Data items
◆ ◆ ◆ ◆ ◆
import Literature.NumberTheory.EllipticCurves.BSDSelmer
import HarnessLib

/-!
# BSD family — `p`-converse theorems for CM elliptic curves over `ℚ` (Burungale–Tian)

Named facts (sorry-free `def … : Prop`, D-0014) recording the two printed `p`-converse theorems to
Coates–Wiles / Gross–Zagier–Kolyvagin–Rubin for elliptic curves over `ℚ` **with complex
multiplication** — the "small image" sector in which the big-image `p`-converse theorems already
vendored in `BSDSelmer.lean` (bsd.S25: Skinner 2020, Burungale–Skinner–Tian–Wan 2024, Kim 2022;
all require `ρ̄_{E,p}` surjective or at least irreducible with big image) say nothing.

* `burungaleTian_analyticRank_eq_zero_of_selmerCorank_eq_zero_of_hasCM` — rank zero, ANY prime
  `p` (Burungale–Tian, Ann. of Math. 203 (2026), Thm 1.1 = arXiv:2506.03465, p. 1).
* `burungaleTian_analyticRank_eq_one_of_selmerCorank_eq_one_of_hasCM` — rank one, `p > 3` of good
  ordinary reduction (Burungale–Tian, Invent. Math. 220 (2020), **Theorem 1.2**, p. 214, quoted
  verbatim in the docstring). The publisher's copy is paywalled (acquisition request acq-05805),
  but the author manuscript of the PUBLISHED version (Springer pagination 211–253, 43 pp.) is
  openly deposited in the NSF Public Access Repository, NSF-PAR id 10184490, and was read in full
  on 2026-08-17 (`lit read https://par.nsf.gov/servlets/purl/10184490`, text key
  `paper:url-85381420cd53`): Theorem 1.2 (p. 214), its generalisation Theorem 4.4 (p. 248, CM
  abelian varieties of `GL₂`-type) and the complete proof (§4.2.3, pp. 249–250) are transcribed
  in the docstring from those pages. The statement — in particular the standing hypothesis
  `p > 3`, transcribed `5 ≤ p` — is moreover restated by four further held sources
  (Burungale–Castella–Skinner–Tian, Ann. Math. Qué. 46 (2022), §1; Kim, Math. Ann. 387 (2022),
  §1; Kriz, arXiv:2002.04767, §1; Burungale–Tian, J. Number Theory 230 (2022), Thm. 4.7). The
  transcription is the printed statement, not a weakening of it; its discharge `…_holds` is
  apex-sized (review 2026-08-17, recorded in the docstring: the `Λ`-module and ideal-theoretic
  skeleton of the printed proof — §3.4 and §4.2.3 — is proved in the sibling
  `BSDSelmerCMPConverseHeegnerDescentProofs`, while every arithmetic INPUT of the printed proof is
  absent from the tree and from Mathlib; along ROUTE B — an auxiliary Heegner field, sibling
  `BSDSelmerCMPConverseHeegnerFieldProofs` — the fact is proved modulo the bsd.S25 cluster's leaves:
  `p_parity`, modularity, Hoffstein–Luo, Kato and one inline `K`-level leaf,
  Burungale–Castella–Grossi–Skinner 2026, Thm. 1 + Cor. 1).

Both facts ground the coranks `0` and `1` slice of the route item
`Summit.BirchSwinnertonDyer.BirchSwinnertonDyer.Theses.SelmerRank.SelmerRankSmallImage`
(stmt-BirchSwinnertonDyer-14418) in its CM sub-sector (for a CM curve `ρ̄_{E,p}` is never
surjective for `p ≥ 3`); the item itself (all coranks, all non-surjective images) is open in print.

Vocabulary: `WeierstrassCurve.HasCM` (geometric CM, `Isogeny.lean`), `WeierstrassCurve.selmerCorank`
(`Selmer.lean`), `WeierstrassCurve.analyticRank` (`AnalyticRank.lean`),
`WeierstrassCurve.HasGoodReductionAtPrime` (`Tamagawa.lean`), `WeierstrassCurve.frobeniusTrace`
(`GlobalMinimalModel.lean`, needs `[W.IsGloballyMinimal]`).

## Review of the rank-zero fact (2026-08-17, review-split seat, arXiv:2506.03465v2 open pp. 1–7)

OUTCOME: `burungaleTian_analyticRank_eq_zero_of_selmerCorank_eq_zero_of_hasCM` is correctly cut and
is in the source as printed — Thm. 1.1 (p. 1) with its clause "In particular, if `E` descends to
`ℚ`, then (1.1) holds" (`r = 0`) and the abstract ("Let `E` be a CM elliptic curve defined over `ℚ`
and `p` a prime"): every CM curve over `ℚ`, EVERY prime `p`, no reduction hypothesis — neither
mis-stated nor an open problem (published: Ann. of Math. (2) 203 (2026), no. 1,
doi:10.4007/annals.2026.203.1.1), and not a restatement candidate.
Transcription checks: `W.HasCM` = geometric CM (for `E/ℚ` the endomorphisms are defined over the
CM field `K = K(j)`, so `E_K` has CM by an order of `K` and descends to `ℚ`, the case the clause
addresses); `W.selmerCorank p = 0 ⟺ Sel_{p^∞}(E/ℚ)` finite
(`finite_selmerGroupPInfty_iff_selmerCorank_eq_zero`, sibling `…Proofs`), i.e. `ℤ_p`-corank `0`;
`W.analyticRank = ord_{s=1}` of the entire continuation of `L(E/ℚ, s)` (exists: Deuring–Hecke /
modularity), insensitive to finitely many Euler factors (none vanishes at `s = 1`).
NOT PROVABLE from Mathlib or this library at present (no `_holds`): the printed proof (pp. 3–6) is
Thm. 3.1 (`H¹_f(ℚ, V_{F_λ}(f)(k/2)) = 0 ⟹ ord_{s=k/2} L(s, f) = 0` for CM newforms of even weight,
any `p`) from Thm. 2.6 (the CM case of Kato's main conjecture, Astérisque 295 Conj. 12.10, in
`Λ ⊗ ℚ`: `ξ(H²(V_{F_λ}(f))) = ξ(H¹(V_{F_λ}(f))/Z(f))`), itself from Thm. 2.1 (Johnson-Leung–Kings
2011, §7.2: the equivariant main conjecture for imaginary quadratic fields up to `⊗ ℚ`, elliptic
units `z ⊂ h¹`, building on Rubin 1991 and Huber–Kings 2003) transported to Beilinson–Kato elements
by Kato §15 (15.6, (15.16.1), Lemma 15.13, Prop. 15.17); Thm. 2.3 = Kato Thm. 12.4 (`H²(V)` torsion,
`H¹(V)` free of rank one over `Λ ⊗ ℚ`); Thm. 2.4 = Kato Thm. 12.5 (zeta elements `γ ↦ z_γ(f)`,
`H¹(V)/Z(f)` torsion); and inside the proof of Thm. 3.1: Kato's exact sequence (14.9.3), Tate's
Euler–Poincaré formula (14.9.5), localisation at `𝔮 = ker(Λ → O_λ, σ_c ↦ c^{-k/2})`, and Kato's
explicit reciprocity law Thm. 12.5 (1) (`loc_p(z) ∉ H¹_f(ℚ_p, V(k/2)) ⟹ L(f, k/2) ≠ 0`); then
(p. 6) Deuring `L(s, E/K) = L(s, f) L(s, f̄)` and `Sel_{p^∞}(E/K)^∨ ⊗ K ≃ H¹_f(ℚ, V(f)) ⊕
H¹_f(ℚ, V(f̄))`. The tree has none of: Iwasawa cohomology `H^q(T) = lim H^q(ℤ[ζ_{p^n}, 1/p], T)` of
the Galois representation of a newform, Beilinson–Kato elements, Bloch–Kato `H¹_f` over `ℚ` and
`ℚ_p`, the explicit reciprocity law, elliptic units / the `ℤ_p⟦G_{p^∞𝔣}⟧`-modules `h¹, h²`, the
Grössencharacter `ψ_{E/K}` and its CM newforms `f, f̄` (the tree's Deuring theorem
`Deuring_LFunction_baseChange_cmField` is deliberately Grössencharacter-free). What the tree DOES
have is orthogonal or partial:
the descent `K → ℚ` of p. 6 and the dictionary `corank 0 ⟺ Sel` finite are PROVED in
`BSDSelmerCMPConverseProofs` (the fact is equivalent, given modularity, to Thm. 1.1 over `K` for
curves descending to `ℚ`, hypothesis `hBT` there); the cyclotomic vocabulary (`IwasawaAlgebra`,
`SelmerDualData`, `charIdeal`, `padicLFunction`, Mazur's control theorem `selmer_control`, the
main-conjecture fact `burungale_castella_skinner_charIdeal_eq_padicLFunction`) lives at GOOD
ORDINARY `p ≥ 5` and could at best reach that sector, never "any prime `p`" — half the primes are
supersingular for a CM curve, and the primes `p ∣ #𝓞_K^×` (so `p = 2`, always) are exactly what the
paper adds to Rubin 1991 (hypothesis (1.2) `p ∤ #𝓞_K^×` of the source, p. 1; its Thm. 1.2 is the
case `p = 2`). The older Rubin facts in the tree (`Rubin1987_*`, `shaFinite_of_hasCM_of_L_one_ne_zero`)
run in the opposite direction (`L(E,1) ≠ 0 ⟹` finiteness). Consumers keep taking
`(h : burungaleTian_analyticRank_eq_zero_of_selmerCorank_eq_zero_of_hasCM)`.

## Review of the rank-one fact (2026-08-17, review-split seat, NSF-PAR 10184490 = pp. 211–253 open)

OUTCOME: `burungaleTian_analyticRank_eq_one_of_selmerCorank_eq_one_of_hasCM` is correctly cut and
is in the source as printed — it is Theorem 1.2 (p. 214) word for word ("Let `E` be a CM elliptic
curve over the rationals. Let `p > 3` be a good ordinary prime for the elliptic curve `E/ℚ`. Then,
`corank_{ℤ_p} Sel_{p^∞}(E/ℚ) = 1 ⟹ ord_{s=1} L(s, E/ℚ) = 1`"), hypotheses complete: neither
mis-stated nor an open problem (published and refereed, Invent. Math. 220 (2020); reproved by a
different method — for CM by `O_K`, every good ordinary `p`, under an extra conductor
hypothesis — by Burungale–Castella–Skinner–Tian 2022, Thm. A: "For `p > 3`, this gives a new
proof of a theorem by Burungale–Tian [BT20]"), and not a restatement or a slice of another fact.
Transcription checks: `W.HasCM` = CM by an order of an imaginary quadratic field (p. 216);
`[W.IsGloballyMinimal]` only so that `W.frobeniusTrace p = p + 1 - #Ẽ(𝔽_p)` is the true `a_p`;
good ordinary at `p` = `W.HasGoodReductionAtPrime p ∧ ¬ p ∣ a_p` (p. 213: "From now, we suppose
that `p` is a good ordinary prime"); `5 ≤ p` = the printed `p > 3`; `W.selmerCorank p` = the
`ℤ_p`-corank of `Sel_{p^∞}(E/ℚ)`; `W.analyticRank` = `ord_{s=1} L(s, E/ℚ)`.
NOT PROVABLE from Mathlib or this library at present (no `_holds`; the printed proof, §4.2.3, and
the inventory of what the tree has and lacks are in the fact's docstring): of the seven steps
Parity / Auxiliary twist / Self-dual pair / Gross–Zagier (Yuan–Zhang–Zhang) / Rubin's main
conjecture / Heegner main conjecture (Disegni's `Λ`-adic Gross–Zagier, Agboola–Howard, Arnold,
Burungale–Disegni) / Descent, only the abstract `Λ`-module Descent lemma is a theorem of the tree.
ROUTE B (2026-08-17, sibling `BSDSelmerCMPConverseHeegnerFieldProofs`): over an AUXILIARY
imaginary quadratic field `K ≠ M` with the classical Heegner hypothesis — the architecture by
which the tree decomposes the big-image `p`-converses (`BSDSelmerPConverse`,
`BSDSelmerPConverseYanZhuProofs`) — the fact is PROVED modulo the existing named facts
`p_parity`, `ModularForms.exists_isNewformOf`, `HoffsteinLuo1997_exists_twist_L_one_ne_zero`,
`kato_finite_of_L_one_ne_zero` (or `rank_eq_analyticRank_of_analyticRank_le_one`) and ONE inline
published `K`-level leaf, Burungale–Castella–Grossi–Skinner, Camb. J. Math. 14 (2026), Thm. 1 +
Cor. 1, rank-one case as printed (hypothesis `hBCGS`, the same rendering as in the Yan–Zhu
decomposition): `burungaleTian_analyticRank_eq_one_of_selmerCorank_eq_one_of_hasCM_of_bcgs`. Its
image hypotheses (irr) `E[p]` irreducible and (tor) `E(K)[p] = 0` are THEOREMS for CM curves at
good ordinary `p ≥ 5` (Serre, `hasIrreducibleModPGaloisRep_of_hasCM_of_five_le`;
`torsionBy_eq_bot_of_hasIrreducibleModPGaloisRep`). So the fact rests on the leaf set of the
bsd.S25 cluster. CONVERSELY (sibling `BSDSelmerCMPConverseKLevelProofs`, 2026-08-17): that `K`-level
leaf restricted to CM curves FOLLOWS from this fact, the rank-zero fact below and the continuation
of `L(E, s)`, in the stronger form "every quadratic `K` unramified at `p` (`p ∤ d_K`), real or
imaginary, no Heegner, discriminant, torsion or image hypothesis"
(`analyticRankEK_eq_one_of_hasCM_of_selmerCorank_baseChange_eq_one_of_burungaleTian`: the corank
over `K` splits as `corank(E) + corank(E^{(d_K)})`, Dokchitser–Dokchitser Lemma 4.14, and the CM
twist `E^{(d_K)} ≅ E^{(m)}`, `d_K ∈ {m, 4m}`, is handled on a globally minimal model of `E^{(m)}`,
good ordinary at `p ∤ 2m`), so that modulo the cluster's common
leaves the fact is EQUIVALENT to the CM half of the leaf
(`burungaleTian_analyticRank_eq_one_iff_bcgsCM_of_facts`): the CM half is not a smaller debt —
over CM curves the `K`-level and the `ℚ`-level corank-one `p`-converses are one theorem up to the
rank-zero `p`-converse — while the non-CM half alone carries the big-image corollaries
(`yanZhu_analyticRank_eq_one_of_selmerCorank_eq_one_of_bcgsNonCM`, through
`not_hasSurjectiveModNGaloisRep_of_hasCM_of_not_dvd_frobeniusTrace`: a CM curve has non-surjective
`ρ̄_{E,p}` at every good ordinary `p > 3`). KOLYVAGIN SYSTEM (2026-08-17, sibling
`BSDSelmerCMPConverseKolyvaginSystemProofs`): along the printed proof of BCGS Cor. 1 ("the
non-vanishing of the Kolyvagin system in combination with [Kolyvagin 1991]", §0.1, p. 4) the CM
half of the leaf is in turn proved from the NAMED facts
`BurungaleEtAl2026_exists_kolyvaginClass_ne_zero` (BCGS Thm. 1 — the non-vanishing of the
Heegner-point Kolyvagin system, a theorem there — stated under (irr), (tor), hence applicable to
CM curves),
`analyticRankEK_eq_one_iff_heegner_nonTorsion` (Gross–Zagier; or `gross_zagier` + modularity) and
`heegnerPointOfConductor_one_galoisConj` (Shimura reciprocity at conductor `1`) and ONE inline
input, the formula of Cor. 1 itself, `ord(κ^{Heeg}) = max{r⁺, r⁻} − 1`, for CM curves — the
structure step, which the tree has only under surjective `ρ̄_{E,p}`
(`Kolyvagin1991_selmerCorank_of_kolyvaginClass_ne_zero`, Kolyvagin's printed `ℓ ∈ B(E)`; Gross
1991, §2, assumes no CM), inapplicable to CM curves:
`burungaleTian_analyticRank_eq_one_of_selmerCorank_eq_one_of_hasCM_of_cor1CM_of_nekovar` (eight
named facts — Nekovář's parity theorem, modularity, Hoffstein–Luo, Coates–Wiles, Rubin 1987, BCGS
Thm. 1, Gross–Zagier, reciprocity — and that formula). A discharge therefore needs Burungale–Tian's
own inputs (route A) or a `K`-level theorem genuinely covering CM curves — after 2026-08-17:
Kolyvagin's structure theorem (the Cor. 1 formula) for CM curves over an auxiliary Heegner field.
Consumers keep taking `(h : burungaleTian_analyticRank_eq_one_of_selmerCorank_eq_one_of_hasCM)`.
-/

open WeierstrassCurve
◆ ◆ ◆ ◆ ◆
• PROBLEM REQUIREMENTS:
Please give an exact copy of the entries above, from the line with "leaf restricted to" down to the line with "(Shimura reciprocity at", inclusive, and nothing else.

• TASK SOLUTION:
leaf restricted to CM curves FOLLOWS from this fact, the rank-zero fact below and the continuation
of `L(E, s)`, in the stronger form "every quadratic `K` unramified at `p` (`p ∤ d_K`), real or
imaginary, no Heegner, discriminant, torsion or image hypothesis"
(`analyticRankEK_eq_one_of_hasCM_of_selmerCorank_baseChange_eq_one_of_burungaleTian`: the corank
over `K` splits as `corank(E) + corank(E^{(d_K)})`, Dokchitser–Dokchitser Lemma 4.14, and the CM
twist `E^{(d_K)} ≅ E^{(m)}`, `d_K ∈ {m, 4m}`, is handled on a globally minimal model of `E^{(m)}`,
good ordinary at `p ∤ 2m`), so that modulo the cluster's common
leaves the fact is EQUIVALENT to the CM half of the leaf
(`burungaleTian_analyticRank_eq_one_iff_bcgsCM_of_facts`): the CM half is not a smaller debt —
over CM curves the `K`-level and the `ℚ`-level corank-one `p`-converses are one theorem up to the
rank-zero `p`-converse — while the non-CM half alone carries the big-image corollaries
(`yanZhu_analyticRank_eq_one_of_selmerCorank_eq_one_of_bcgsNonCM`, through
`not_hasSurjectiveModNGaloisRep_of_hasCM_of_not_dvd_frobeniusTrace`: a CM curve has non-surjective
`ρ̄_{E,p}` at every good ordinary `p > 3`). KOLYVAGIN SYSTEM (2026-08-17, sibling
`BSDSelmerCMPConverseKolyvaginSystemProofs`): along the printed proof of BCGS Cor. 1 ("the
non-vanishing of the Kolyvagin system in combination with [Kolyvagin 1991]", §0.1, p. 4) the CM
half of the leaf is in turn proved from the NAMED facts
`BurungaleEtAl2026_exists_kolyvaginClass_ne_zero` (BCGS Thm. 1 — the non-vanishing of the
Heegner-point Kolyvagin system, a theorem there — stated under (irr), (tor), hence applicable to
CM curves),
`analyticRankEK_eq_one_iff_heegner_nonTorsion` (Gross–Zagier; or `gross_zagier` + modularity) and
`heegnerPointOfConductor_one_galoisConj` (Shimura reciprocity at conductor `1`) and ONE inline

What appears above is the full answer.